It was an era when the Venezuelan-born Marxist, Carlos the Jackal’s, claim to notoriety had begun with taking forty-two Opec oil ministers hostage in Vienna in 1975. He had then embarked on a reign of terror before Mossad had tipped off French intelligence where they could grab Carlos in Sudan and bring him to trial in Paris for his crimes on French soil and where he continues to serve a life sentence. Like Carlos, Abu Nidal had become another headline-grabbing terrorist after he ordered the gunning down of innocent men and women as they waited to board their Christmas flights in Rome and Vienna airports in 1985. Nidal had finally been killed by a Mossad kidon team. For a quarter of a century Imad Mughniyeh had avoided assassination.
On that February morning, the file in Reuben’s possession could bring his death closer for some of the worst crimes committed on Israel’s doorstep — Lebanon. His history of violent attacks was appalling. In 1983, he had plotted the attack against the American embassy in Beirut. Among the sixty-three dead were eight members of the CIA, including its station chief in the Middle East. In the same year, Mughniyeh arranged for the kidnapping of William Buckley, the CIA replacement station chief in battered Beirut.

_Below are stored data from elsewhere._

import Summits.ResolutionOfSingularities.ResolutionOfSingularities.Theorems.FrobeniusClosingSteerNonRationalStepLocalBezout
import Literature.AlgebraicGeometry.Resolution.WeakJacobianDerivations
import Mathlib.RingTheory.Kaehler.Basic
import Mathlib.Algebra.MvPolynomial.PDeriv
import Mathlib.LinearAlgebra.Basis.VectorSpace
import Mathlib.Algebra.CharP.Two
import Mathlib.RingTheory.MvPolynomial.Basic
import HarnessLib

/-!
# Crux `Steer` (stmt-ResolutionOfSingularities-16345), chain W4.1 — K-I2 FILE B: **THE KEY DERIVATION LEMMA in `M = K[T,U]`**
# (`derivation_apply_mem_pow`, `derivation_apply_mem_map_of_clean`)

OURS (campaign `res-hironaka`, rung L ★L-G4, slot W4.1; the I″ kernel `LemmaI.NonRationalStepNotIsolated` by derivations + local Bezout,
res-L0-w41-idea-3 blueprint `K-I2-BLUEPRINT.md` ae0581fa150ab9c1 / signatures `K-I2_signatures.lean` e62c805738af0a97 §FILE B, statements
VERBATIM; seat res-L0-w41-idea-3 g12 on res-L0-w41-plan-1 RULING 274 (a)). Candidates, not facts; nothing here is a statement of
H. Hironakaʼs manuscript [Hironaka2017] (status: under review). AI-written; AI review is weaker than expert review. Theses-free, definition-free
commutative algebra over an arbitrary field `K` of characteristic `2`.

Let `M = K[X₀,X₁]`, `𝔫 ⊂ M` maximal, and suppose `s²·P − a² ∈ 𝔫^d` with `s ∉ 𝔫` (a CLEAN READING of `P` of order `d`).
* (B1) `derivation_apply_mem_pow` — ORDER DROP: `Δ P ∈ 𝔫^(d-1)` for every derivation `Δ` of `M` (characteristic `2` kills `Δ(s²)` and `Δ(a²)`;
  `Δ(𝔫^d) ⊆ 𝔫^(d-1)`; `𝔫^(d-1)` is `𝔫`-primary).
* (B2) `derivation_apply_mem_map_of_clean` — THE KEY LEMMA: if moreover `deg P ≤ d` and a prime `𝔭 ≤ 𝔫` contains some `h ≠ 0` with
  `deg h · d < (d−1)·[M⧸𝔫 : K]`, then `δ P ∈ 𝔭·N` for every ring map `ε : M → N` and every derivation `δ` of `M` ALONG `ε` (bare function,
  additive, Leibniz `δ(xy) = ε x · δ y + ε y · δ x`). Proof: `δ = Σ_j φ(ω_j)·(ε ∘ Δ_j) + Σ_i δ(X_i)·(ε ∘ ∂_i)` ON `P`, where `ω_j` runs over a
  `K`-basis of the absolute Kähler module `Ω_{K/ℤ}`, `Δ_j` is the coefficientwise extension of the coordinate derivation `ω_j^* ∘ d : K → K`
  (`MvPolynomial.exists_derivation_C_eq_X_eq`), `φ : Ω_{K/ℤ} → N` is the lift of `δ ∘ C` (`Derivation.liftKaehlerDifferential`) and the
  identity of the two sides on `P` is `MvPolynomial.derivation_apply_eq_of_eqOn`; each `Δ_j P`, `∂_i P` lies in `𝔫^(d-1)` by (B1), has degree
  `≤ d`, hence lies in `𝔭` by FILE A (A2) `mem_of_mem_pow_of_totalDegree_le` (local Bezout).
[cite: Matsumura1987, §25 p. 190, §26 Thm. 26.5, Thm. 30.5 (2) p. 234] [cite: Kunz2005PlaneAlgebraicCurves, App. A] [folklore]
-/

noncomputable section

set_option linter.dupNamespace false

open IsLocalRing Module MvPolynomial

namespace Summit.ResolutionOfSingularities.ResolutionOfSingularities.Theorems.SwitchingDichotomy.LemmaI2

open Literature.AlgebraicGeometry.Resolution

variable {K : Type} [Field K]

/-! ## §0 Derivation calculus -/

/-- ORDER DROP for derivations: `Δ(I^(k+1)) ⊆ I^k`. [cite: Matsumura1987, §25 p. 190] [folklore] -/
theorem derivation_apply_mem_pow_of_mem_pow_succ {R : Type*} [CommRing R] (I : Ideal R) (Δ : Derivation ℤ R R) :
    ∀ (k : ℕ) {x : R}, x ∈ I ^ (k + 1) → Δ x ∈ I ^ k := by
  intro k
  induction k with
  | zero => intro x _; simp
  | succ k ih =>
    intro x hx
    rw [pow_succ'] at hx
    refine Submodule.mul_induction_on hx (fun m hm n hn => ?_) (fun x y hx hy => ?_)
    · rw [Derivation.leibniz, smul_eq_mul, smul_eq_mul, pow_succ']
      exact add_mem (Ideal.mul_mem_mul hm (ih hn)) (by rw [← pow_succ']; exact Ideal.mul_mem_right _ _ hn)
    · rw [map_add]; exact add_mem hx hy

/-- In characteristic `2` every derivation kills squares: `Δ(a²) = 2aΔ(a) = 0`. [folklore] -/
theorem derivation_apply_sq {R : Type*} [CommRing R] [CharP R 2] (Δ : Derivation ℤ R R) (a : R) : Δ (a ^ 2) = 0 := by
  rw [pow_two, Derivation.leibniz, smul_eq_mul]
  exact CharTwo.add_self_eq_zero _

/-- Values of a finite sum of derivations. [folklore] -/
theorem derivation_finset_sum_apply {ι R A N : Type*} [CommRing R] [CommRing A] [Algebra R A] [AddCommGroup N] [Module A N]
    [Module R N] (s : Finset ι) (f : ι → Derivation R A N) (a : A) : (∑ i ∈ s, f i) a = ∑ i ∈ s, f i a := by
  induction s using Finset.cons_induction with
  | empty => simp
  | cons j s hj ih => rw [Finset.sum_cons, Finset.sum_cons, Derivation.add_apply, ih]

/-- `deg ∂_i P ≤ deg P`. [folklore] -/
theorem totalDegree_pderiv_le {σ : Type*} (i : σ) (P : MvPolynomial σ K) : (pderiv i P).totalDegree ≤ P.totalDegree := by
  classical
  conv_lhs => rw [P.as_sum]
  rw [map_sum]
  refine totalDegree_finsetSum_le fun v hv => ?_
  rw [pderiv_monomial]
  refine (totalDegree_monomial_le _ _).trans (le_trans ?_ (le_totalDegree hv))
  have hle : v - Finsupp.single i 1 ≤ v := tsub_le_self
  have := Finsupp.degree_mono hle
  simpa [Finsupp.degree_apply, Finsupp.sum] using this

/-- A COEFFICIENTWISE derivation (`Δ(C c) = C(δ c)`, `Δ(X_i) = 0`) does not raise the degree. [folklore] -/
theorem totalDegree_coeffDerivation_le {σ : Type*} {δ : Derivation ℤ K K}
    {Δ : Derivation ℤ (MvPolynomial σ K) (MvPolynomial σ K)} (hC : ∀ c, Δ (C c) = C (δ c)) (hX : ∀ i, Δ (X i) = 0)
    (P : MvPolynomial σ K) : (Δ P).totalDegree ≤ P.totalDegree := by
  classical
  conv_lhs => rw [P.as_sum]
  rw [map_sum]
  refine totalDegree_finsetSum_le fun v hv => ?_
  have hmono : monomial v (coeff v P) = C (coeff v P) * monomial v 1 := by rw [C_mul_monomial, mul_one]
  rw [hmono, Derivation.leibniz, MvPolynomial.derivation_monomial_one_eq_zero Δ hX, smul_zero, zero_add, smul_eq_mul, hC,
    mul_comm, C_mul_monomial, mul_one]
  exact (totalDegree_monomial_le _ _).trans (le_totalDegree hv)

/-- Coefficientwise extension of a derivation of `K` to `K[X_σ]` killing the variables (`MvPolynomial.exists_derivation_C_eq_X_eq`).
[cite: Matsumura1987, Thm. 30.5 (2) p. 234] -/
theorem exists_coeffDerivation' {σ : Type*} (δ : Derivation ℤ K K) :
    ∃ Δ : Derivation ℤ (MvPolynomial σ K) (MvPolynomial σ K), (∀ c, Δ (C c) = C (δ c)) ∧ ∀ i, Δ (X i) = 0 := by
  obtain ⟨Δ, hC, hX⟩ := MvPolynomial.exists_derivation_C_eq_X_eq (σ := σ) (T := MvPolynomial σ K)
    ((Algebra.linearMap K (MvPolynomial σ K)).compDer δ) (fun _ => (0 : MvPolynomial σ K))
  refine ⟨Δ, fun c => ?_, hX⟩
  rw [hC]
  change Algebra.linearMap K (MvPolynomial σ K) (δ c) = C (δ c)
  rw [Algebra.linearMap_apply, MvPolynomial.algebraMap_eq]

/-! ## §1 (B1) the order drop under a clean reading -/

section FileB

variable [CharP K 2]

/-- (B1) = (S3): ORDER DROP. If `s²·P − a² ∈ 𝔫^d` with `s ∉ 𝔫` then `Δ P ∈ 𝔫^(d-1)` for every derivation `Δ` of `M` (characteristic 2:
`Δ(s² P − a²) = s² Δ P`; `Δ(𝔫^d) ⊆ 𝔫^(d-1)`; `𝔫^(d-1)` is `𝔫`-primary). [cite: Matsumura1987, §25 p. 190] [folklore] -/
theorem derivation_apply_mem_pow (𝔫 : Ideal (MvPolynomial (Fin 2) K)) [𝔫.IsMaximal] {P s a : MvPolynomial (Fin 2) K} {d : ℕ}
    (hs : s ∉ 𝔫) (hclean : s ^ 2 * P - a ^ 2 ∈ 𝔫 ^ d) (Δ : Derivation ℤ (MvPolynomial (Fin 2) K) (MvPolynomial (Fin 2) K)) :
    Δ P ∈ 𝔫 ^ (d - 1) := by
  rcases d with _ | k
  · simp
  · have ha : Δ (a ^ 2) = 0 := derivation_apply_sq Δ a
    have hs2 : Δ (s ^ 2) = 0 := derivation_apply_sq Δ s
    have h1 : Δ (s ^ 2 * P - a ^ 2) = s ^ 2 * Δ P := by
      rw [map_sub, Derivation.leibniz, ha, hs2, smul_zero, add_zero, sub_zero, smul_eq_mul]
    have h2 : s ^ 2 * Δ P ∈ 𝔫 ^ k := by
      rw [← h1]; exact derivation_apply_mem_pow_of_mem_pow_succ 𝔫 Δ k hclean
    rcases Ideal.IsMaximal.mul_mem_pow 𝔫 h2 with h | h
    · exact absurd (‹𝔫.IsMaximal›.isPrime.mem_of_pow_mem 2 h) hs
    · simpa using h

/-! ## §2 (B2) the key lemma: derivations along a map -/

/-- (B2) **(KEY′)**: `deg P ≤ d`, `s² P − a² ∈ 𝔫^d` (`s ∉ 𝔫`), a prime `𝔭 ≤ 𝔫` containing some `h ≠ 0` of degree `≤ δ'`, `δ'·d < (d−1)·[M/𝔫 : K]`
⇒ for every ring map `ε : M →+* N` and every derivation `δ` of `M` ALONG `ε`, `δ P ∈ 𝔭·N`. (Split `δ` on coefficients and variables with
`MvPolynomial.exists_derivation_C_eq_X_eq` / `derivation_apply_eq_of_eqOn`: `δ P = Σ_j ε(P_j)·g(ω_j) + δ(T)·ε(∂_T P) + δ(U)·ε(∂_U P)` over a basis
`ω_j` of `Ω_{K/ℤ}`, `P_j := (coord_j ∘ d)^c P`; each `P_j`, `∂_T P`, `∂_U P` lies in `𝔫^(d-1)` by (B1) and has degree `≤ d`, so FILE A (A2) puts
each in `𝔭`.) [cite: Matsumura1987, §26, Thm. 30.5] [folklore] -/
theorem derivation_apply_mem_map_of_clean (𝔫 : Ideal (MvPolynomial (Fin 2) K)) [𝔫.IsMaximal]
    (𝔭 : Ideal (MvPolynomial (Fin 2) K)) [𝔭.IsPrime] (h𝔭𝔫 : 𝔭 ≤ 𝔫)
    {P s a h : MvPolynomial (Fin 2) K} {d δ' : ℕ} (hP : P.totalDegree ≤ d) (hs : s ∉ 𝔫)
    (hclean : s ^ 2 * P - a ^ 2 ∈ 𝔫 ^ d) (hh : h ∈ 𝔭) (hh0 : h ≠ 0) (hdeg : h.totalDegree ≤ δ')
    (hineq : δ' * d < (d - 1) * finrank K (MvPolynomial (Fin 2) K ⧸ 𝔫))
    {N : Type} [CommRing N] (ε : MvPolynomial (Fin 2) K →+* N) (δ : MvPolynomial (Fin 2) K → N)
    (hadd : ∀ x y, δ (x + y) = δ x + δ y) (hmul : ∀ x y, δ (x * y) = ε x * δ y + ε y * δ x) :
    δ P ∈ Ideal.map ε 𝔭 := by
  classical
  -- the membership engine: (B1) + FILE A (A2)
  have hA2 : ∀ Ψ : MvPolynomial (Fin 2) K, Ψ ∈ 𝔫 ^ (d - 1) → Ψ.totalDegree ≤ d → Ψ ∈ 𝔭 := fun Ψ hΨ hdegΨ =>
    mem_of_mem_pow_of_totalDegree_le 𝔫 𝔭 h𝔭𝔫 hh hh0 hdeg hΨ hdegΨ hineq
  have hmap : ∀ Ψ : MvPolynomial (Fin 2) K, Ψ ∈ 𝔭 → ∀ n : N, ε Ψ * n ∈ Ideal.map ε 𝔭 := fun Ψ hΨ n =>
    Ideal.mul_mem_right n _ (Ideal.mem_map_of_mem ε hΨ)
  -- `N` as an algebra over `M = K[X₀,X₁]` and over `K` through `ε`
  letI algMN : Algebra (MvPolynomial (Fin 2) K) N := ε.toAlgebra
  letI algKN : Algebra K N := (ε.comp (algebraMap K (MvPolynomial (Fin 2) K))).toAlgebra
  haveI : IsScalarTower K (MvPolynomial (Fin 2) K) N := IsScalarTower.of_algebraMap_eq (fun _ => rfl)
  have hsmulM : ∀ (q : MvPolynomial (Fin 2) K) (n : N), q • n = ε q * n := fun q n => Algebra.smul_def q n
  have hsmulK : ∀ (c : K) (n : N), c • n = ε (C c) * n := fun c n => Algebra.smul_def c n
  -- `δ` as a derivation `D : M → N` over `ℤ`
  let D : Derivation ℤ (MvPolynomial (Fin 2) K) N :=
    Derivation.mk' (AddMonoidHom.mk' δ hadd).toIntLinearMap fun x y => by
      change δ (x * y) = x • δ y + y • δ x
      rw [hmul, hsmulM, hsmulM]
  have hD : ∀ x, D x = δ x := fun x => rfl
  -- (i) the VARIABLE part: `∂_i P ∈ 𝔭`
  have hpd : ∀ i : Fin 2, pderiv i P ∈ 𝔭 := fun i =>
    hA2 _ (derivation_apply_mem_pow 𝔫 hs hclean ((pderiv i).restrictScalars ℤ)) ((totalDegree_pderiv_le i P).trans hP)
  -- (ii) the COEFFICIENT part: coordinate derivations of `K` from a basis of `Ω_{K/ℤ}`
  let b := Basis.ofVectorSpace K (KaehlerDifferential ℤ K)
  let Dj : Basis.ofVectorSpaceIndex K (KaehlerDifferential ℤ K) → Derivation ℤ K K := fun j =>
    (b.coord j).compDer (KaehlerDifferential.D ℤ K)
  have hDj : ∀ j c, Dj j c = b.repr (KaehlerDifferential.D ℤ K c) j := fun j c => rfl
  have hΔex : ∀ j, ∃ Δ : Derivation ℤ (MvPolynomial (Fin 2) K) (MvPolynomial (Fin 2) K),
      (∀ c, Δ (C c) = C (Dj j c)) ∧ ∀ i, Δ (X i) = 0 := fun j => exists_coeffDerivation' (Dj j)
  choose Δ hΔC hΔX using hΔex
  have hΔmem : ∀ j, Δ j P ∈ 𝔭 := fun j =>
    hA2 _ (derivation_apply_mem_pow 𝔫 hs hclean (Δ j)) ((totalDegree_coeffDerivation_le (hΔC j) (hΔX j) P).trans hP)
  -- the lift `φ : Ω_{K/ℤ} → N` of `δ ∘ C`
  let δK : Derivation ℤ K N := D.compAlgebraMap K
  let φ : KaehlerDifferential ℤ K →ₗ[K] N := δK.liftKaehlerDifferential
  have hφ : ∀ c, φ (KaehlerDifferential.D ℤ K c) = δ (C c) := fun c => by
    rw [Derivation.liftKaehlerDifferential_comp_D]; rfl
  -- the finite set of basis indices met by the coefficients of `P`
  let J : Finset (Basis.ofVectorSpaceIndex K (KaehlerDifferential ℤ K)) :=
    P.coeffs.biUnion fun c => (b.repr (KaehlerDifferential.D ℤ K c)).support
  have hJ : ∀ c ∈ P.coeffs, (b.repr (KaehlerDifferential.D ℤ K c)).support ⊆ J := fun c hc =>
    Finset.subset_biUnion_of_mem (fun c => (b.repr (KaehlerDifferential.D ℤ K c)).support) hc
  -- the comparison derivation `Dtot = Σ_j φ(ω_j)·Δ_j + Σ_i δ(X_i)·∂_i`
  let E : Basis.ofVectorSpaceIndex K (KaehlerDifferential ℤ K) → Derivation ℤ (MvPolynomial (Fin 2) K) N := fun j =>
    (LinearMap.toSpanSingleton (MvPolynomial (Fin 2) K) N (φ (b j))).compDer (Δ j)
  let V : Fin 2 → Derivation ℤ (MvPolynomial (Fin 2) K) N := fun i =>
    (LinearMap.toSpanSingleton (MvPolynomial (Fin 2) K) N (δ (X i))).compDer ((pderiv i).restrictScalars ℤ)
  have hE : ∀ j Q, E j Q = ε (Δ j Q) * φ (b j) := fun j Q => by
    change (LinearMap.toSpanSingleton (MvPolynomial (Fin 2) K) N (φ (b j))) (Δ j Q) = _
    rw [LinearMap.toSpanSingleton_apply, hsmulM]
  have hV : ∀ i Q, V i Q = ε (pderiv i Q) * δ (X i) := fun i Q => by
    change (LinearMap.toSpanSingleton (MvPolynomial (Fin 2) K) N (δ (X i))) (pderiv i Q) = _
    rw [LinearMap.toSpanSingleton_apply, hsmulM]
  let Dtot : Derivation ℤ (MvPolynomial (Fin 2) K) N := (∑ j ∈ J, E j) + ∑ i, V i
  have hDtot : ∀ Q, Dtot Q = (∑ j ∈ J, ε (Δ j Q) * φ (b j)) + ∑ i, ε (pderiv i Q) * δ (X i) := fun Q => by
    change ((∑ j ∈ J, E j) + ∑ i, V i) Q = _
    rw [Derivation.add_apply, derivation_finset_sum_apply, derivation_finset_sum_apply]
    simp_rw [hE, hV]
  -- `D` and `Dtot` agree on the coefficients of `P` and on the variables, hence on `P`
  have hagree : D P = Dtot P := by
    refine MvPolynomial.derivation_apply_eq_of_eqOn D Dtot P (fun c hc => ?_) (fun i => ?_)
    · rw [hD, hDtot]
      simp_rw [pderiv_C, map_zero, zero_mul, Finset.sum_const_zero, add_zero, hΔC]
      rw [← hφ c]
      conv_lhs => rw [← b.linearCombination_repr (KaehlerDifferential.D ℤ K c), Finsupp.linearCombination_apply, Finsupp.sum,
        map_sum]
      rw [Finset.sum_subset (hJ c hc) (fun j _ hj => by rw [Finsupp.notMem_support_iff.mp hj, zero_smul, map_zero])]
      refine Finset.sum_congr rfl fun j _ => ?_
      rw [map_smul, hsmulK, hDj]
    · rw [hD, hDtot]
      simp_rw [hΔX, map_zero, zero_mul, Finset.sum_const_zero, zero_add, pderiv_X]
      rw [Fin.sum_univ_two]
      fin_cases i <;> simp
  -- conclusion
  rw [← hD, hagree, hDtot]
  exact add_mem (sum_mem fun j _ => hmap _ (hΔmem j) _) (sum_mem fun i _ => hmap _ (hpd i) _)

end FileB

end Summit.ResolutionOfSingularities.ResolutionOfSingularities.Theorems.SwitchingDichotomy.LemmaI2

end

Next he arranged the bombing of the U.S. Marines’ barracks near the city’s airport killing 241 people. In between, he had carried out skyjackings and organized the kidnapping of Western hostages, including Terry Waite, who had gone to Beirut to try to negotiate with the Hezbollah’s spiritual leader, Sheikh Muhammad Hussein Fadlallah, to free the hostages Hezbollah already held. Along with Buckley, Waite — the emissary of the Archbishop of Canterbury — had been incarcerated in what became known as the Beirut Hilton, the underground prison beneath the city.
Imad Mughniyeh had been responsible for the murder of over four hundred people and the torture of even more. America had placed a bounty of $25 million (£12.5 million) on his head.
One by one Mossad’s menume, the Hebrew title by which each director-general is known, plotted Mughniyeh’s downfall. Men like the cool Nahum Admoni (1982–1990), the quiet-voiced Shabtai Shavit (1990–1996), the relentless Danny Yatom (1996–1998), and Efraim Halevy (1998–2002), the menume his staff called the “grandfather of spies,” had all chaired endless secret meetings to plan the assassination of Imad Mughniyeh.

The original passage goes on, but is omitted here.